There are two basic notions of time, one is client work, the other is the "ticks" counted off by the simulated system. On each tick, the simulator allows each node to check for messages and run any relevant handlers. On each tick, a node gets to receive a few messages, because in real life message processing latency is much shorter than network delay.

All events in the simulation are controlled by a central random number generator. By changing the seed to this generator, you can change the order of events in your simulation, which can be quite valuable for debugging. See the --seed option.

There are three things that keep the simulation running.

Client work.
Messages in the network.
Unprocessed log entries in replicas.

These conditions are mostly relevant for view change code, but you might need to know them. Clients have a set amount of work to do, and the simulation continues until all clients are finished (see the -c and -r options to pax). We don't want to end the simulation if a node has a message in its input queue, it should process that message. Finally, in order to not "strand" any replicas who might not be in the current view, the simulator continues the simulation until all replicas have emptied their log.

Life in a distributed system is tense. You are constantly worried that you have lost touch with your brethren, or perhaps it only looks like that because they have lost touch with you.

Because of the FLP impossibility result, liveness in distributed systems can be compromised. The simulator has a system of messages and thresholds for timeouts. Given any setting for these parameters, you can force the system into a "tough" state, where it will do something like initiate a view change or possibly just stop responding. Don't worry, you aren't responsible for making your system work across every possible parameter setting (which has been proved impossible). However, in general, if the system initiates a view change, that can mean that one of your nodes isn't attending to its work. For example, if the primary never forwards replicate requests, the replicas will initiate a view change. You don't need to handle the view change, but its existence might indicate a problem with your code.

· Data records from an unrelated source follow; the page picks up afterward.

set_option maxHeartbeats 400000 in -- sixteen `p`-classes, four of them with a two-way cell split
/-- **§1. No class of `S′ = S(84qp, −28q²p²)` is divisible by `p`** (family C with `hcell`). [cite: SilvermanAEC2009, Prop. X.4.9 and Example X.4.10] -/
theorem not_prime_dvd_of_mem_twoIsogenySelmerGroup'_twoPrimesTwist (hq4 : q % 4 = 3) (hq7 : jacobiSym q 7 = -1) (hp8 : p % 8 = 5)
    (hp7 : legendreSym p (-7) = 1) (hpq : jacobiSym p q = -1) (hcell : q % 8 = 7 ∨ ∃ x : ZMod p, x ^ 4 = -7)
    {d d' : ℤ} (hsqf : Squarefree d) (hdd' : -28 * ((q : ℤ) * p) ^ 2 = d * d')
    (hpadic : ∀ (l : ℕ) [Fact l.Prime], ((twoIsogenyQuartic (84 * ((q : ℤ) * p)) d d').map (Int.castRingHom ℚ_[l])).IsSoluble) :
    ¬ (p : ℤ) ∣ d := by
  have hq : q.Prime := Fact.out
  have hp : p.Prime := Fact.out
  haveI : Fact (Nat.Prime 7) := ⟨by norm_num⟩
  have hqZ : Prime (q : ℤ) := Nat.prime_iff_prime_int.mp hq
  have hq0 : (q : ℤ) ≠ 0 := by exact_mod_cast hq.ne_zero
  have hp0 : (p : ℤ) ≠ 0 := by exact_mod_cast hp.ne_zero
  obtain ⟨⟨hqp, h7qp, h7Q, h7P⟩, ⟨h7_q, h7_p, hq07, hp07⟩, ⟨h2p, h7p, hm1p, hqp_p⟩, ⟨hqp0, h2p0, h28p0, h448p⟩⟩ :=
    dual_facts hq4 hq7 hp8 hp7 hpq
  have hns_2_p : ¬ IsSquare (((2 : ℤ)) : ZMod p) := (legendreSym.eq_neg_one_iff p).mp h2p
  have hns_m14_p : ¬ IsSquare (((-14 : ℤ)) : ZMod p) :=
    (legendreSym.eq_neg_one_iff p).mp (by
      rw [show (-14 : ℤ) = -1 * (2 * 7) by norm_num, legendreSym.mul, legendreSym.mul, hm1p, h2p, h7p]; norm_num)
  have hns_7q_p : ¬ IsSquare (((7 * q : ℤ)) : ZMod p) :=
    (legendreSym.eq_neg_one_iff p).mp (by rw [legendreSym.mul, h7p, hqp_p]; norm_num)
  have hns_negq_p : ¬ IsSquare ((((q : ℤ) * -1 : ℤ)) : ZMod p) :=
    (legendreSym.eq_neg_one_iff p).mp (by rw [legendreSym.mul, hqp_p, hm1p]; norm_num)
  have h2q0 : ((2 * q : ℤ) : ZMod p) ≠ 0 := by push_cast; exact mul_ne_zero (by exact_mod_cast h2p0) (by exact_mod_cast hqp0)
  -- `u² = 7` mod `p`
  obtain ⟨u, hu⟩ : ∃ u : ZMod p, u ^ 2 = 7 := by
    have h7p0 : ((7 : ℤ) : ZMod p) ≠ 0 := by
      intro h; apply h448p; rw [show (448 : ZMod p) = ((7 : ℤ) : ZMod p) * 64 by push_cast; norm_num, h, zero_mul]
    obtain ⟨u, hu⟩ := (legendreSym.eq_one_iff p h7p0).mp h7p
    exact ⟨u, by rw [sq, ← hu]; push_cast; ring⟩
  rintro ⟨e, rfl⟩
  have hd'e : e * d' = -28 * (q : ℤ) ^ 2 * p := mul_left_cancel₀ hp0 (by linear_combination (-1 : ℤ) * hdd')
  have h0 : (p : ℤ) * e ∣ -28 * ((q : ℤ) * p) ^ 2 := ⟨d', hdd'⟩
  have h1 : (p : ℤ) * e ∣ (14 * ((q : ℤ) * p)) ^ 2 := h0.trans ⟨-7, by ring⟩
  have h14qp : (p : ℤ) * e ∣ 14 * ((q : ℤ) * p) := (hsqf.dvd_pow_iff_dvd (by norm_num)).mp h1
  have he14q : e ∣ 14 * (q : ℤ) := by
    have : (p : ℤ) * e ∣ (p : ℤ) * (14 * q) := by rw [show (p : ℤ) * (14 * q) = 14 * (q * p) by ring]; exact h14qp
    exact (mul_dvd_mul_iff_left hp0).mp this
  by_cases hqe : (q : ℤ) ∣ e
  · obtain ⟨e₂, rfl⟩ := hqe
    have he14 : e₂ ∣ 14 := by
      have : (q : ℤ) * e₂ ∣ (q : ℤ) * 14 := by rw [mul_comm (q : ℤ) 14]; exact he14q
      exact (mul_dvd_mul_iff_left hq0).mp this
    have hd'e₂ : e₂ * d' = -28 * (q : ℤ) * p := mul_left_cancel₀ hq0 (by linear_combination hd'e)
    have hele : e₂ ≤ 14 := Int.le_of_dvd (by norm_num) he14
    have hege : -14 ≤ e₂ := by have := Int.le_of_dvd (by norm_num) ((Int.neg_dvd).mpr he14); linarith
    -- at `7`: `qp`, `2qp` (test `d`), `−7qp`, `−14qp` (test `d′`)
    have hne1 : e₂ ≠ 1 := by
      rintro rfl; exact not_isSoluble_seven_dual h7qp hdd'.symm (not_seven_dvd_mul h7P (not_seven_dvd_mul h7Q (by decide)))
        (by rw [legendreSym.mul, legendreSym.mul, h7_p, h7_q]; norm_num) (hpadic 7)
    have hne2 : e₂ ≠ 2 := by
      rintro rfl; exact not_isSoluble_seven_dual h7qp hdd'.symm (not_seven_dvd_mul h7P (not_seven_dvd_mul h7Q (by decide)))
        (by rw [legendreSym.mul, legendreSym.mul, h7_p, h7_q]; norm_num) (hpadic 7)
    have hnem7 : e₂ ≠ -7 := by
      rintro rfl
      have hd'1 : d' = 4 * ((q : ℤ) * p) := mul_left_cancel₀ (by norm_num : (-7 : ℤ) ≠ 0) (by linear_combination hd'e₂)
      refine not_isSoluble_seven_dual' h7qp hdd'.symm ?_ ?_ (hpadic 7)
      · rw [hd'1]; exact not_seven_dvd_mul (by decide) (not_seven_dvd_mul h7Q h7P)
      · rw [hd'1, legendreSym.mul, legendreSym.mul, h7_q, h7_p]; norm_num
    have hnem14 : e₂ ≠ -14 := by
      rintro rfl
      have hd'1 : d' = 2 * ((q : ℤ) * p) := mul_left_cancel₀ (by norm_num : (-14 : ℤ) ≠ 0) (by linear_combination hd'e₂)
      refine not_isSoluble_seven_dual' h7qp hdd'.symm ?_ ?_ (hpadic 7)
      · rw [hd'1]; exact not_seven_dvd_mul (by decide) (not_seven_dvd_mul h7Q h7P)
      · rw [hd'1, legendreSym.mul, legendreSym.mul, h7_q, h7_p]; norm_num
    -- at `2`: `−2qp`, `14qp`
    have hnem2 : e₂ ≠ -2 := by
      rintro rfl; exact not_isSoluble_two_dual_negTwoQP hq4 hp8 rfl (by ring)
        (mul_left_cancel₀ (by norm_num : (-2 : ℤ) ≠ 0) (by linear_combination hd'e₂)) (hpadic 2)
    have hne14 : e₂ ≠ 14 := by
      rintro rfl; exact not_isSoluble_two_dual_fourteenQP hq4 hp8 rfl (by ring)
        (mul_left_cancel₀ (by norm_num : (14 : ℤ) ≠ 0) (by linear_combination hd'e₂)) (hpadic 2)
    -- the split classes `−qp`, `7qp`
    have hnem1 : e₂ ≠ -1 := by
      rintro rfl
      have hd'1 : d' = p * (28 * q) := mul_left_cancel₀ (by norm_num : (-1 : ℤ) ≠ 0) (by linear_combination hd'e₂)
      rcases hcell with hq8 | ⟨x, hx⟩
      · exact not_isSoluble_two_dual_negQP hq8 hp8 rfl (by ring) (by rw [hd'1]; ring) (hpadic 2)
      · refine not_isSoluble_padic_typeBeta_class_dual (q := q) h448p hx hu (e₀ := q * -1) (e'₀ := 28 * q) (by ring)
          (by push_cast; exact mul_ne_zero (by exact_mod_cast h28p0) (by exact_mod_cast hqp0)) ?_ (by ring) hd'1 (hpadic p)
        rw [show (-2 : ZMod p) * (q : ZMod p) * ((28 * q : ℤ) : ZMod p) = (((-14 * (2 * q) ^ 2 : ℤ)) : ZMod p) by
          push_cast; ring]
        exact not_isSquare_mul_sq_zmod h2q0 hns_m14_p
    have hne7 : e₂ ≠ 7 := by
      rintro rfl
      have hd'1 : d' = p * (-4 * q) := mul_left_cancel₀ (by norm_num : (7 : ℤ) ≠ 0) (by linear_combination hd'e₂)
      rcases hcell with hq8 | ⟨x, hx⟩
      · exact not_isSoluble_two_dual_sevenQP hq8 hp8 rfl (by ring) (by rw [hd'1]; ring) (hpadic 2)
      · refine not_isSoluble_padic_typeBeta_class_dual (q := q) h448p hx hu (e₀ := q * 7) (e'₀ := -4 * q) (by ring)
          (by rw [show (-4 * q : ℤ) = -2 * (2 * q) by ring]; push_cast
              exact mul_ne_zero (neg_ne_zero.mpr (by exact_mod_cast h2p0)) (by exact_mod_cast h2q0)) ?_ (by ring) hd'1 (hpadic p)
        rw [show (-2 : ZMod p) * (q : ZMod p) * ((-4 * q : ℤ) : ZMod p) = (((2 * (2 * q) ^ 2 : ℤ)) : ZMod p) by
          push_cast; ring]
        exact not_isSquare_mul_sq_zmod h2q0 hns_2_p
    obtain ⟨k, hk⟩ := he14
    interval_cases e₂ <;> omega
  · -- `q ∤ e`: `e ∣ 14`
    have hcop : IsCoprime e (q : ℤ) := ((hqZ.irreducible.coprime_iff_not_dvd).mpr hqe).symm
    have he14 : e ∣ 14 := hcop.dvd_of_dvd_mul_left (by rw [mul_comm]; exact he14q)
    have hele : e ≤ 14 := Int.le_of_dvd (by norm_num) he14
    have hege : -14 ≤ e := by have := Int.le_of_dvd (by norm_num) ((Int.neg_dvd).mpr he14); linarith
    -- at `7`: `−p`, `−2p` (test `d`), `7p`, `14p` (test `d′`)
    have hnem1 : e ≠ -1 := by
      rintro rfl; exact not_isSoluble_seven_dual h7qp hdd'.symm (not_seven_dvd_mul h7P (by decide))
        (by rw [legendreSym.mul, h7_p]; norm_num) (hpadic 7)
    have hnem2 : e ≠ -2 := by
      rintro rfl; exact not_isSoluble_seven_dual h7qp hdd'.symm (not_seven_dvd_mul h7P (by decide))
        (by rw [legendreSym.mul, h7_p]; norm_num) (hpadic 7)
    have hne7 : e ≠ 7 := by
      rintro rfl
      have hd'1 : d' = -4 * ((q : ℤ) ^ 2 * p) := mul_left_cancel₀ (by norm_num : (7 : ℤ) ≠ 0) (by linear_combination hd'e)
      refine not_isSoluble_seven_dual' h7qp hdd'.symm ?_ ?_ (hpadic 7)
      · rw [hd'1]; exact not_seven_dvd_mul (by decide) (not_seven_dvd_mul (by rw [sq]; exact not_seven_dvd_mul h7Q h7Q) h7P)
      · rw [hd'1, legendreSym.mul, legendreSym.mul, legendreSym.sq_one' 7 hq07, h7_p]; norm_num
    have hne14 : e ≠ 14 := by
      rintro rfl
      have hd'1 : d' = -2 * ((q : ℤ) ^ 2 * p) := mul_left_cancel₀ (by norm_num : (14 : ℤ) ≠ 0) (by linear_combination hd'e)
      refine not_isSoluble_seven_dual' h7qp hdd'.symm ?_ ?_ (hpadic 7)
      · rw [hd'1]; exact not_seven_dvd_mul (by decide) (not_seven_dvd_mul (by rw [sq]; exact not_seven_dvd_mul h7Q h7Q) h7P)
      · rw [hd'1, legendreSym.mul, legendreSym.mul, legendreSym.sq_one' 7 hq07, h7_p]; norm_num
    -- at `2`: `p`, `−7p`
    have hne1 : e ≠ 1 := by
      rintro rfl; exact not_isSoluble_two_dual_p hq4 hp8 rfl (by ring) (by linear_combination hd'e) (hpadic 2)
    have hnem7 : e ≠ -7 := by
      rintro rfl; exact not_isSoluble_two_dual_negSevenP hq4 hp8 rfl (by ring)
        (mul_left_cancel₀ (by norm_num : (-7 : ℤ) ≠ 0) (by linear_combination hd'e)) (hpadic 2)
    -- the split classes `2p`, `−14p`
    have hne2 : e ≠ 2 := by
      rintro rfl
      have hd'1 : d' = p * (-14 * q ^ 2) := mul_left_cancel₀ (by norm_num : (2 : ℤ) ≠ 0) (by linear_combination hd'e)
      rcases hcell with hq8 | ⟨x, hx⟩
      · exact not_isSoluble_two_dual_twoP hq8 hp8 rfl (by ring) (by rw [hd'1]; ring) (hpadic 2)
      · refine not_isSoluble_padic_typeBeta_class_dual (q := q) h448p hx hu (e₀ := 2) (e'₀ := -14 * q ^ 2) (by ring)
          (by rw [show (-14 * q ^ 2 : ℤ) = -14 * q ^ 2 * 1 ^ 2 by ring]
              have h14 : ((-14 : ℤ) : ZMod p) ≠ 0 := fun h ↦ hns_m14_p (by rw [h]; exact IsSquare.zero)
              push_cast at h14 hqp0 ⊢
              exact mul_ne_zero (mul_ne_zero h14 (pow_ne_zero 2 hqp0)) (by norm_num)) ?_ (by ring) hd'1 (hpadic p)
        rw [show (-2 : ZMod p) * (q : ZMod p) * ((-14 * q ^ 2 : ℤ) : ZMod p) = (((7 * q * (2 * q) ^ 2 : ℤ)) : ZMod p) by
          push_cast; ring]
        exact not_isSquare_mul_sq_zmod h2q0 hns_7q_p
    have hnem14 : e ≠ -14 := by
      rintro rfl
      have hd'1 : d' = p * (2 * q ^ 2) := mul_left_cancel₀ (by norm_num : (-14 : ℤ) ≠ 0) (by linear_combination hd'e)
      rcases hcell with hq8 | ⟨x, hx⟩
      · exact not_isSoluble_two_dual_negFourteenP hq8 hp8 rfl (by ring) (by rw [hd'1]; ring) (hpadic 2)
      · refine not_isSoluble_padic_typeBeta_class_dual (q := q) h448p hx hu (e₀ := -14) (e'₀ := 2 * q ^ 2) (by ring)
          (by push_cast; exact mul_ne_zero (by exact_mod_cast h2p0) (pow_ne_zero 2 (by exact_mod_cast hqp0))) ?_ (by ring) hd'1
          (hpadic p)
        rw [show (-2 : ZMod p) * (q : ZMod p) * ((2 * q ^ 2 : ℤ) : ZMod p) = ((((q : ℤ) * -1 * (2 * q) ^ 2 : ℤ)) : ZMod p) by
          push_cast; ring]
        exact not_isSquare_mul_sq_zmod h2q0 hns_negq_p
    obtain ⟨k, hk⟩ := he14
    interval_cases e <;> omega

Another set of parameters that are sensitive is client timeout and number of clients. If you increase the number of clients enormously, and keep the same client timeout, then the servers will get overwhelmed and the clients will start resending reqeusts that are currently in process. This will lead to system overload, with the simulator's queues filling up and the simulator not responding and occupying more and more memory. There is no way to completely eliminate these problems in a distributed system.

Non-FIFO message delivery

Message reordering is controlled by the --delay flag and the --shuffle flag. Both take a value from 0 to 100 interpreted as the percentage of timesteps when a delay or shuffle can occur. You should probably start your work by specifying --delay 0 and --shuffle 0, which will guarantee in order delivery. A delay means that it is possible that even though there is a message at the head of a node's queue, the node will not see the message in that tick. A shuffle means all messages in a node's incoming queue will be randomly permuted.

Just to be totally clear, in order to be correct your code should NOT assume FIFO delivery. We only suggest turning on FIFO delivery as a way to make progress when you start your implementation. Of course, feel free to use the defaults, which is 10% probability of delay and 20% for shuffle.

High values of delay make it probable that for a given tick, a node processes zero messages. If this continues long enough, you will hit a timeout. So don't worry about very large values of delay. I think you and we can stress all interesting interleavings with shuffle == 100 and delay at, for example, 80. Don't start messing with heartbeat messages unless you want to enter a world of pain.

Writeup

Hand in your code and write a few paragraphs about how you handle the important cases for your replication protocol. Also describe the most interesting bug you found in your own code.

Please report how much time you spent on the lab.

Your code is subject to visual inspection and should be clean and readable. Points will be deducted if your code is too hard to follow. Your code should follow best practices, for example avoiding arbitrary constants and checking error codes.